HYBRID EVENT: You can participate in person at London, UK or Virtually from your home or work.
ICC 2019

Luigi Marongiu

Luigi Marongiu, Speaker at Cancer Congress
University of Heidelberg, Germany
Title : Massively parallel sequencing datasets for benchmarking virus integration tools


Virus integration is increasingly indicated in the public domain as a major risk factor in carcinogenesis. Massively parallel sequencing (MPS) has become one of the most popular tools for the identification of viral genomes in human samples and several tools have been designed to detect viral integrants using MPS data. However, there is a lack of datasets containing well defined virus integrants that can be used to test the sensitivity and specificity of such tools. I developed a group of fastq files collectively called ‘SImulated Sequences Mimicking Integration’ (SISMI) in order to benchmark bioinformatics tools designed to identify viral integration from MPS data. The SISMI files were conceived to simulate MPS analysis of human genomes containing viral integrants at exact loci and assess the accuracy of the tools. The SISMI files were constructed as follows. The human genome build GRCh38.92 was used as a base upon which selected viral sequences were placed at well defined positions following integration events reported in the literature. Background genetic variation was introduced simulating random single nucleotide mutations with EMBOSS’ mbase as well as larger structural variants. The resulting files were converted to fastq format using ART, overall simulating an Illumina HiSeq MPS analysis. The SISMI fastq files were aligned to the human reference genome with BWA MEM, deduplication was obtained with SAMBAMBA and the mapping was visualized with Integrated Genome Viewer. Analysis of structural genomic variation was done with Delly. The SISMI files were designed at different levels of complexity. The first level (SISMI0) included a single viral integration in the sequence of the human mitochondrion; this level was intended to provide a toy set for building bioinformatics pipelines and had a read cover of 30×. The second level (SISMI1) was obtained by inserting several viral sequences on chromosome 21, and was envisioned to obtain pilot data on well-defined pipelines. The insertions were intended to mimic some events hard to define using MPS analysis, such as inversions and repetitions, and had a read coverage of 100×. The third level (SISMI2) was obtained by spreading the SISMI1’s insertions on different human chromosomes. This level mimicked a complete human genome experiment and was split into two sub-sets: normal (without viral insertions) and abnormal (with viral insertions) ones, both with a read coverage of 100×.

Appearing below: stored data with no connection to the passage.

import Summits.ResolutionOfSingularities.ResolutionOfSingularities.Theorems.WeightedInvariantJOpenPresentationCrossingStratum
import HarnessLib

/-!
# (open″)≤3 for the pair of record `(ι₃ᵗ, J₃ᵗ)` — THE STRATUM IFF AT A POINT WITH `τ = 0` (crossing `ε = 1` and isolated `ε = 0`
# alike): near a dimension-three position whose top `ι₀`-stratum is the closed point and whose tie letter vanishes, the value
# `ι₃ᵗ(𝔪)` is attained at `𝔪` only (door `HypersurfaceCentreConstruction`, stmt-ResolutionOfSingularities-19897; P3 rung clause h8
# `JOpenPresentationForallSingLE 3 p Iota3.iotaFlatT Iota3.jFlatT`, point bodies (P₁₀) = (o52-Bε1) and (P₀₀) = (o52-Bε0) of
# res-L1-w43-plan-1's DEALER LINES #2 / BATCH 18:49Z, hand res-L1-w43-stub-3)

Topic: `Summits/ResolutionOfSingularities/ResolutionOfSingularities/Theorems`. Helper for the door item
`HypersurfaceCentreConstruction` (stmt-ResolutionOfSingularities-19897, route `WeightedInvariant`), line `local-engine`
(L W4.3), def-free.  Sequel of `…JOpenPresentationCrossingStratum` (`CrossingPoint.exists_stratumIff_crossing`, p557574): the same
spectrum argument (res-type-073's `StratumIff.stratumIff_of_strat` with `v = (ν ; ε)`, ideal forms from `husc_iotaOrd` and the
non-regular locus of the reduced `ν`-stratum) run under the hypothesis `τ(A_𝔪, F/1) = 0` instead of `ε = 1`, so that it serves the
ISOLATED point body (P₀₀) (`ε = 0`, `τ = 0`) as well: at `ε(𝔪) = 0` the two superlevel sets are `{(ν ; ε) ≥ (ν₀ ; 0)} = V(I_{ν₀})` and
`{(ν ; ε) > (ν₀ ; 0)} = V(I_{ν₀+1} · J)`; the (strat) input uses (c7) for `τ` (`iotaTau_localization_mono`: a generization of a `τ = 0`
position has `τ = 0`).

* `iotaTau_localization_mono` — (c7) for `τ` in `A`-form (any ring).
* **`exists_stratumIff_of_iotaTau_eq_zero`** — `∃ h ∉ 𝔪, ∀ 𝔮 ∌ h, dim A_𝔮 ≤ 3: 𝔪 ≤ 𝔮 ↔ (F ∈ 𝔪_{A_𝔮}² ∧ ι₃ᵗ(A_𝔮) F = ι₃ᵗ(A_𝔪) F)`.

[OURS · L1 W4.3 · (o52-Bε1)/(o52-Bε0)]  Replaces the role of NO printed item; NOT a statement of the manuscript
[claim: Hironaka2017, status: under-review]. AI work, weaker than expert review.  Pure commutative algebra; no named facts.

## References

* V. Cossart, O. Piltant, J. Algebra 320 (2008), Prop. 4.2 (proof). [CossartPiltant2008]
* H. Matsumura, *Commutative Ring Theory* (1987), §30 Cor. to Thm. 30.5, Thm. 13.5. [Matsumura1987]
-/

noncomputable section

open IsLocalRing Literature.AlgebraicGeometry.Resolution
open Summit.ResolutionOfSingularities.ResolutionOfSingularities.Cruxes.HypersurfaceCentreConstruction.LocalEngine
open Summit.ResolutionOfSingularities.ResolutionOfSingularities.Cruxes.HypersurfaceCentreConstruction.LocalEngine.Iota3

set_option linter.dupNamespace false -- mandated namespace of this single-conjunct summit

namespace Summit.ResolutionOfSingularities.ResolutionOfSingularities.Theorems

namespace CrossingPoint

variable {A : Type} [CommRing A]

/-- **(c7) for `τ` in `A`-form**: `iotaTau` does not increase under generization among the primes of `A` (any ring; res-type-013's
`iotaTau_localization_le` transported through `(A_{𝔮'})_{𝔮} ≃ A_𝔮`). [OURS · L1 W4.3] -/
theorem iotaTau_localization_mono (F : A) (𝔮 𝔮' : Ideal A) [𝔮.IsPrime] [𝔮'.IsPrime] (hle : 𝔮 ≤ 𝔮') :
    iotaTau (Localization.AtPrime 𝔮) (algebraMap A (Localization.AtPrime 𝔮) F) ≤
      iotaTau (Localization.AtPrime 𝔮') (algebraMap A (Localization.AtPrime 𝔮') F) := by
  obtain ⟨hprime, hcomap⟩ := StratumIff.isPrime_map_and_comap_map_eq 𝔮' 𝔮 hle
  haveI := hprime
  have h := iotaTau_localization_le (R := Localization.AtPrime 𝔮')
    (𝔮.map (algebraMap A (Localization.AtPrime 𝔮'))) (algebraMap A (Localization.AtPrime 𝔮') F)
  rwa [StratumIff.iota_localization_localization_eq iotaTau iotaTau_isoInvariant 𝔮' _ F,
    StratumIff.iota_localization_congr iotaTau hcomap F] at h

/-- **THE STRATUM IFF OF (open″)≤3 AT A POINT WITH `τ = 0`** (CROSSING `ε = 1` and ISOLATED `ε = 0` alike).  `k` perfect, `A` of
finite type over `k`, `𝔪` a prime with `A_𝔪` regular of dimension `3`, `0 ≠ F/1 ∈ 𝔪² A_𝔪`, top `ι₀`-stratum of `(A_𝔪, F/1)` the closed
point, `τ(A_𝔪, F/1) = 0`.  Then some basic open `D(h) ∋ 𝔪` has: for every prime `𝔮 ∌ h` with `dim A_𝔮 ≤ 3`,
`𝔪 ≤ 𝔮 ↔ (F/1 ∈ 𝔪_{A_𝔮}² ∧ ι₃ᵗ(A_𝔮)(F) = ι₃ᵗ(A_𝔪)(F))` (same spectrum argument with `v = (ν ; ε)`: the two ideal forms are
`V(I_{ν₀})` / `V(I_{ν₀+1} · J)` at `ε = 0` and `V(I_{ν₀+1} · J)` / `V(I_{ν₀+1})` at `ε = 1`; a generization with the same `(ν ; ε)` has
`τ = 0` by (c7) for `τ`).  The ι-side of the point bodies (P₁₀) CROSSING and (P₀₀) ISOLATED of res-D-brk-1's regime assembly.
[OURS · L1 W4.3 · (o52-Bε1)/(o52-Bε0)] [cite: CossartPiltant2008, Prop. 4.2 (proof)] -/
theorem exists_stratumIff_of_iotaTau_eq_zero (k : Type) [Field k] [PerfectField k] [Algebra k A] [Algebra.FiniteType k A]
    (𝔪 : Ideal A) [𝔪.IsPrime] (F : A) (hreg : IsRegularLocalRing (Localization.AtPrime 𝔪))
    (hdim : ringKrullDim (Localization.AtPrime 𝔪) = (3 : ℕ))
    (hF0 : algebraMap A (Localization.AtPrime 𝔪) F ≠ 0)
    (hF2 : algebraMap A (Localization.AtPrime 𝔪) F ∈ maximalIdeal (Localization.AtPrime 𝔪) ^ 2)
    (htop : ContactCylinder.topStratumPrime iotaOrdEpsTau (Localization.AtPrime 𝔪)
      (algebraMap A (Localization.AtPrime 𝔪) F) = maximalIdeal (Localization.AtPrime 𝔪))
    (hτ : iotaTau (Localization.AtPrime 𝔪) (algebraMap A (Localization.AtPrime 𝔪) F) = 0) :
    ∃ h : A, h ∉ 𝔪 ∧ ∀ (𝔮 : Ideal A) [𝔮.IsPrime], h ∉ 𝔮 → ringKrullDim (Localization.AtPrime 𝔮) ≤ (3 : ℕ) →
      (𝔪 ≤ 𝔮 ↔
        (algebraMap A (Localization.AtPrime 𝔮) F ∈ maximalIdeal (Localization.AtPrime 𝔮) ^ 2 ∧
          iotaFlatT (Localization.AtPrime 𝔮) (algebraMap A (Localization.AtPrime 𝔮) F) =
            iotaFlatT (Localization.AtPrime 𝔪) (algebraMap A (Localization.AtPrime 𝔪) F))) := by
  classical
  haveI : IsNoetherianRing A := Algebra.FiniteType.isNoetherianRing k A
  haveI := hreg
  -- the order `ν₀` and the letter `ε₀` at `𝔪`
  obtain ⟨ν₀, hν₀⟩ := Ordinal.lt_omega0.mp (iotaOrd_lt_omega0_of_ne_zero (Localization.AtPrime 𝔪) hF0)
  -- the regular basic open and the ideals of the superlevel sets
  obtain ⟨h₀, hh₀, hreg₀⟩ := GenericEquimultiplicity.exists_not_mem_forall_isRegularLocalRing k 𝔪 hreg
  obtain ⟨I, hI⟩ := GenericEquimultiplicity.husc_iotaOrd k hreg₀ F ν₀
  obtain ⟨I₁, hI₁⟩ := GenericEquimultiplicity.husc_iotaOrd k hreg₀ F (ν₀ + 1)
  obtain ⟨I₂, hI₂⟩ := GenericEquimultiplicity.husc_iotaOrd k hreg₀ F 2
  obtain ⟨J, hIJ, hJ⟩ := exists_ideal_iotaEps_eq_one_iff k hreg₀ F ν₀ hI
  have hlt_iff : ∀ (𝔮 : Ideal A) [𝔮.IsPrime], h₀ ∉ 𝔮 →
      ((ν₀ : Ordinal) < iotaOrd (Localization.AtPrime 𝔮) (algebraMap A (Localization.AtPrime 𝔮) F) ↔ I₁ ≤ 𝔮) := by
    intro 𝔮 _ h𝔮
    rw [← hI₁ 𝔮 h𝔮, Nat.cast_succ, ← Order.succ_le_iff, Order.succ_eq_add_one]
  -- `(ν₀ ; 1) ≤ (ν ; ε) ↔ I₁ J ≤ ·` and `(ν₀ ; 0) < (ν ; ε) ↔ I₁ J ≤ ·` (the same set)
  have hIJ_iff : ∀ (𝔮 : Ideal A) [𝔮.IsPrime], h₀ ∉ 𝔮 →
      (((ν₀ : Ordinal) < iotaOrd (Localization.AtPrime 𝔮) (algebraMap A (Localization.AtPrime 𝔮) F) ∨
        ((ν₀ : Ordinal) = iotaOrd (Localization.AtPrime 𝔮) (algebraMap A (Localization.AtPrime 𝔮) F) ∧
          iotaEps (Localization.AtPrime 𝔮) (algebraMap A (Localization.AtPrime 𝔮) F) = 1)) ↔ I₁ * J ≤ 𝔮) := by
    intro 𝔮 _ h𝔮
    rw [Ideal.IsPrime.mul_le inferInstance, ← hlt_iff 𝔮 h𝔮]
    constructor
    · rintro (hlt | ⟨heq, hε1⟩)
      · exact Or.inl hlt
      · exact Or.inr ((hJ 𝔮 h𝔮 heq.symm).mp hε1)
    · rintro (hlt | hJ𝔮)
      · exact Or.inl hlt
      · have hν : (ν₀ : Ordinal) ≤ iotaOrd (Localization.AtPrime 𝔮) _ := (hI 𝔮 h𝔮).mpr (hIJ.trans hJ𝔮)
        rcases hν.lt_or_eq with hlt | heq
        · exact Or.inl hlt
        · exact Or.inr ⟨heq, (hJ 𝔮 h𝔮 heq.symm).mpr hJ𝔮⟩
  -- the abstract spectrum lemma, `v = (ν ; ε)`, `Sg = (F ∈ 𝔪²)`, centre `𝔪`
  obtain ⟨h, hh𝔪, hiff⟩ := StratumIff.stratumIff_of_strat
    (fun x : PrimeSpectrum A => iotaOrdEps (Localization.AtPrime x.asIdeal) (algebraMap A (Localization.AtPrime x.asIdeal) F))
    (fun x : PrimeSpectrum A =>
      algebraMap A (Localization.AtPrime x.asIdeal) F ∈ maximalIdeal (Localization.AtPrime x.asIdeal) ^ 2)
    ⟨𝔪, inferInstance⟩ h₀ hh₀
    (fun x y hy hxy => iotaOrdEps_localization_mono F x.asIdeal y.asIdeal hxy (hreg₀ _ hy))
    (by
      rcases iotaEps_eq_zero_or_eq_one (Localization.AtPrime 𝔪) (algebraMap A (Localization.AtPrime 𝔪) F) with hε | hε
      · refine ⟨I, fun x hx => ?_⟩
        change iotaOrdEps (Localization.AtPrime 𝔪) _ ≤ _ ↔ _
        rw [iotaOrdEps_le_iff, hν₀, hε, ← hI x.asIdeal hx]
        constructor
        · rintro (hlt | ⟨heq, -⟩)
          · exact hlt.le
          · exact heq.le
        · intro hle
          rcases hle.lt_or_eq with hlt | heq
          · exact Or.inl hlt
          · exact Or.inr ⟨heq, zero_le⟩
      · refine ⟨I₁ * J, fun x hx => ?_⟩
        change iotaOrdEps (Localization.AtPrime 𝔪) _ ≤ _ ↔ _
        rw [iotaOrdEps_le_iff, hν₀, hε, ← hIJ_iff x.asIdeal hx]
        constructor
        · rintro (hlt | ⟨heq, hle⟩)
          · exact Or.inl hlt
          · exact Or.inr ⟨heq, le_antisymm (iotaEps_le_one _ _) hle⟩
        · rintro (hlt | ⟨heq, hε1⟩)
          · exact Or.inl hlt
          · exact Or.inr ⟨heq, hε1.symm.le⟩)
    (by
      rcases iotaEps_eq_zero_or_eq_one (Localization.AtPrime 𝔪) (algebraMap A (Localization.AtPrime 𝔪) F) with hε | hε
      · refine ⟨I₁ * J, fun x hx => ?_⟩
        change iotaOrdEps (Localization.AtPrime 𝔪) _ < _ ↔ _
        rw [show iotaOrdEps = iotaLex Ordinal.omega0 iotaOrd iotaEps from rfl, iotaLex_lt_iff iotaEps_boundedBy_omega0,
          hν₀, hε, ← hIJ_iff x.asIdeal hx]
        constructor
        · rintro (hlt | ⟨heq, hlt0⟩)
          · exact Or.inl hlt
          · refine Or.inr ⟨heq, ?_⟩
            rcases iotaEps_eq_zero_or_eq_one (Localization.AtPrime x.asIdeal)
              (algebraMap A (Localization.AtPrime x.asIdeal) F) with h0 | h1
            · exact absurd h0 (ne_of_gt hlt0)
            · exact h1
        · rintro (hlt | ⟨heq, hε1⟩)
          · exact Or.inl hlt
          · exact Or.inr ⟨heq, by rw [hε1]; exact zero_lt_one⟩
      · refine ⟨I₁, fun x hx => ?_⟩
        change iotaOrdEps (Localization.AtPrime 𝔪) _ < _ ↔ _
        rw [show iotaOrdEps = iotaLex Ordinal.omega0 iotaOrd iotaEps from rfl, iotaLex_lt_iff iotaEps_boundedBy_omega0,
          hν₀, hε, ← hlt_iff x.asIdeal hx]
        constructor
        · rintro (hlt | ⟨-, hlt1⟩)
          · exact hlt
          · exact absurd (iotaEps_le_one _ _) (not_le.mpr hlt1)
        · exact fun hlt => Or.inl hlt)
    ⟨I₂, fun x hx => by
      have h2 := hI₂ x.asIdeal hx
      rw [Nat.cast_ofNat] at h2
      exact (StratumIff.mem_sq_iff_two_le_iotaOrd F x.asIdeal).trans h2⟩
    (fun x y hy hxy hx => by
      have hx' := (StratumIff.mem_sq_iff_two_le_iotaOrd F x.asIdeal).mp hx
      exact (StratumIff.mem_sq_iff_two_le_iotaOrd F y.asIdeal).mpr
        (hx'.trans (StratumIff.iotaOrd_localization_mono F _ _ hxy (hreg₀ _ hy))))
    ⟨𝔪, inferInstance⟩ le_rfl hF2
    (fun x hx𝔪 _ => by
      constructor
      · intro hv
        -- a generization with the same `(ν ; ε)` has `τ = 0` ((c7) for `τ`), hence the same `ι₀`: it lies in the top stratum
        have hτx : iotaTau (Localization.AtPrime x.asIdeal) (algebraMap A (Localization.AtPrime x.asIdeal) F) = 0 :=
          le_antisymm ((iotaTau_localization_mono F x.asIdeal 𝔪 hx𝔪).trans hτ.le) zero_le
        have h0 : iotaOrdEpsTau (Localization.AtPrime x.asIdeal) (algebraMap A (Localization.AtPrime x.asIdeal) F) =
            iotaOrdEpsTau (Localization.AtPrime 𝔪) (algebraMap A (Localization.AtPrime 𝔪) F) :=
          (iotaOrdEpsTau_eq_iff _ _ _ _).mpr ⟨hv, hτx.trans hτ.symm⟩
        obtain ⟨hprime, hcomap⟩ := StratumIff.isPrime_map_and_comap_map_eq 𝔪 x.asIdeal hx𝔪
        haveI := hprime
        have hmemtop : (⟨x.asIdeal.map (algebraMap A (Localization.AtPrime 𝔪)), hprime⟩ :
            PrimeSpectrum (Localization.AtPrime 𝔪)) ∈ ContactCylinder.topStratum iotaOrdEpsTau
              (Localization.AtPrime 𝔪) (algebraMap A (Localization.AtPrime 𝔪) F) := by
          rw [ContactCylinder.mem_topStratum_iff]
          change iotaOrdEpsTau (Localization.AtPrime (x.asIdeal.map (algebraMap A (Localization.AtPrime 𝔪)))) _ = _
          rw [StratumIff.iota_localization_localization_eq iotaOrdEpsTau iotaOrdEpsTau_isoInvariant 𝔪 _ F,
            StratumIff.iota_localization_congr iotaOrdEpsTau hcomap F]
          exact h0
        have hle := ContactCylinder.topStratumPrime_le iotaOrdEpsTau (Localization.AtPrime 𝔪)
          (algebraMap A (Localization.AtPrime 𝔪) F) hmemtop
        rw [htop] at hle
        have hle' := Ideal.comap_mono (f := algebraMap A (Localization.AtPrime 𝔪)) hle
        have h𝔪eq : Ideal.comap (algebraMap A (Localization.AtPrime 𝔪)) (maximalIdeal (Localization.AtPrime 𝔪)) = 𝔪 :=
          IsLocalization.AtPrime.under_maximalIdeal (Localization.AtPrime 𝔪) 𝔪
        rw [h𝔪eq] at hle'
        change 𝔪 ≤ (x.asIdeal.map (algebraMap A (Localization.AtPrime 𝔪))).comap _ at hle'
        rwa [hcomap] at hle'
      · intro h𝔪x
        have heq : x = ⟨𝔪, inferInstance⟩ := PrimeSpectrum.ext (le_antisymm hx𝔪 h𝔪x)
        subst heq
        rfl)
  refine ⟨h, hh𝔪, fun 𝔮 _ hh𝔮 hdim𝔮 => ?_⟩
  have hq := hiff ⟨𝔮, inferInstance⟩ hh𝔮
  constructor
  · intro hle
    have heq : 𝔮 = 𝔪 := eq_of_le_of_ringKrullDim hle hdim hdim𝔮
    subst heq
    exact ⟨hF2, rfl⟩
  · rintro ⟨hSg, hflat⟩
    refine hq.mpr ⟨hSg, ?_⟩
    have h1 := ((iotaFlatT_eq_iff _ _ _ _).mp hflat).1
    exact ((iotaOrdEpsTau_eq_iff _ _ _ _).mp h1).1

end CrossingPoint

end Summit.ResolutionOfSingularities.ResolutionOfSingularities.Theorems

end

Luigi Marongiu obtained a PhD at the University College London on a work related to the use of the Human Papillomavirus genome as a biomarker for the identification of cervical cancer lesions. He worked at the University of Cambridge (England) on nosocomial noroviral infections and at the University of Edinburgh (Scotland) on veterinary viruses. He is currently based at the University of Heidelberg, Faculty of Medicine in Mannheim (Germany) assessing the role of viral infections in the development of cancer and metastasis. He is combining wet lab with bioinformatics analysis to develop models that could predict oncogenesis.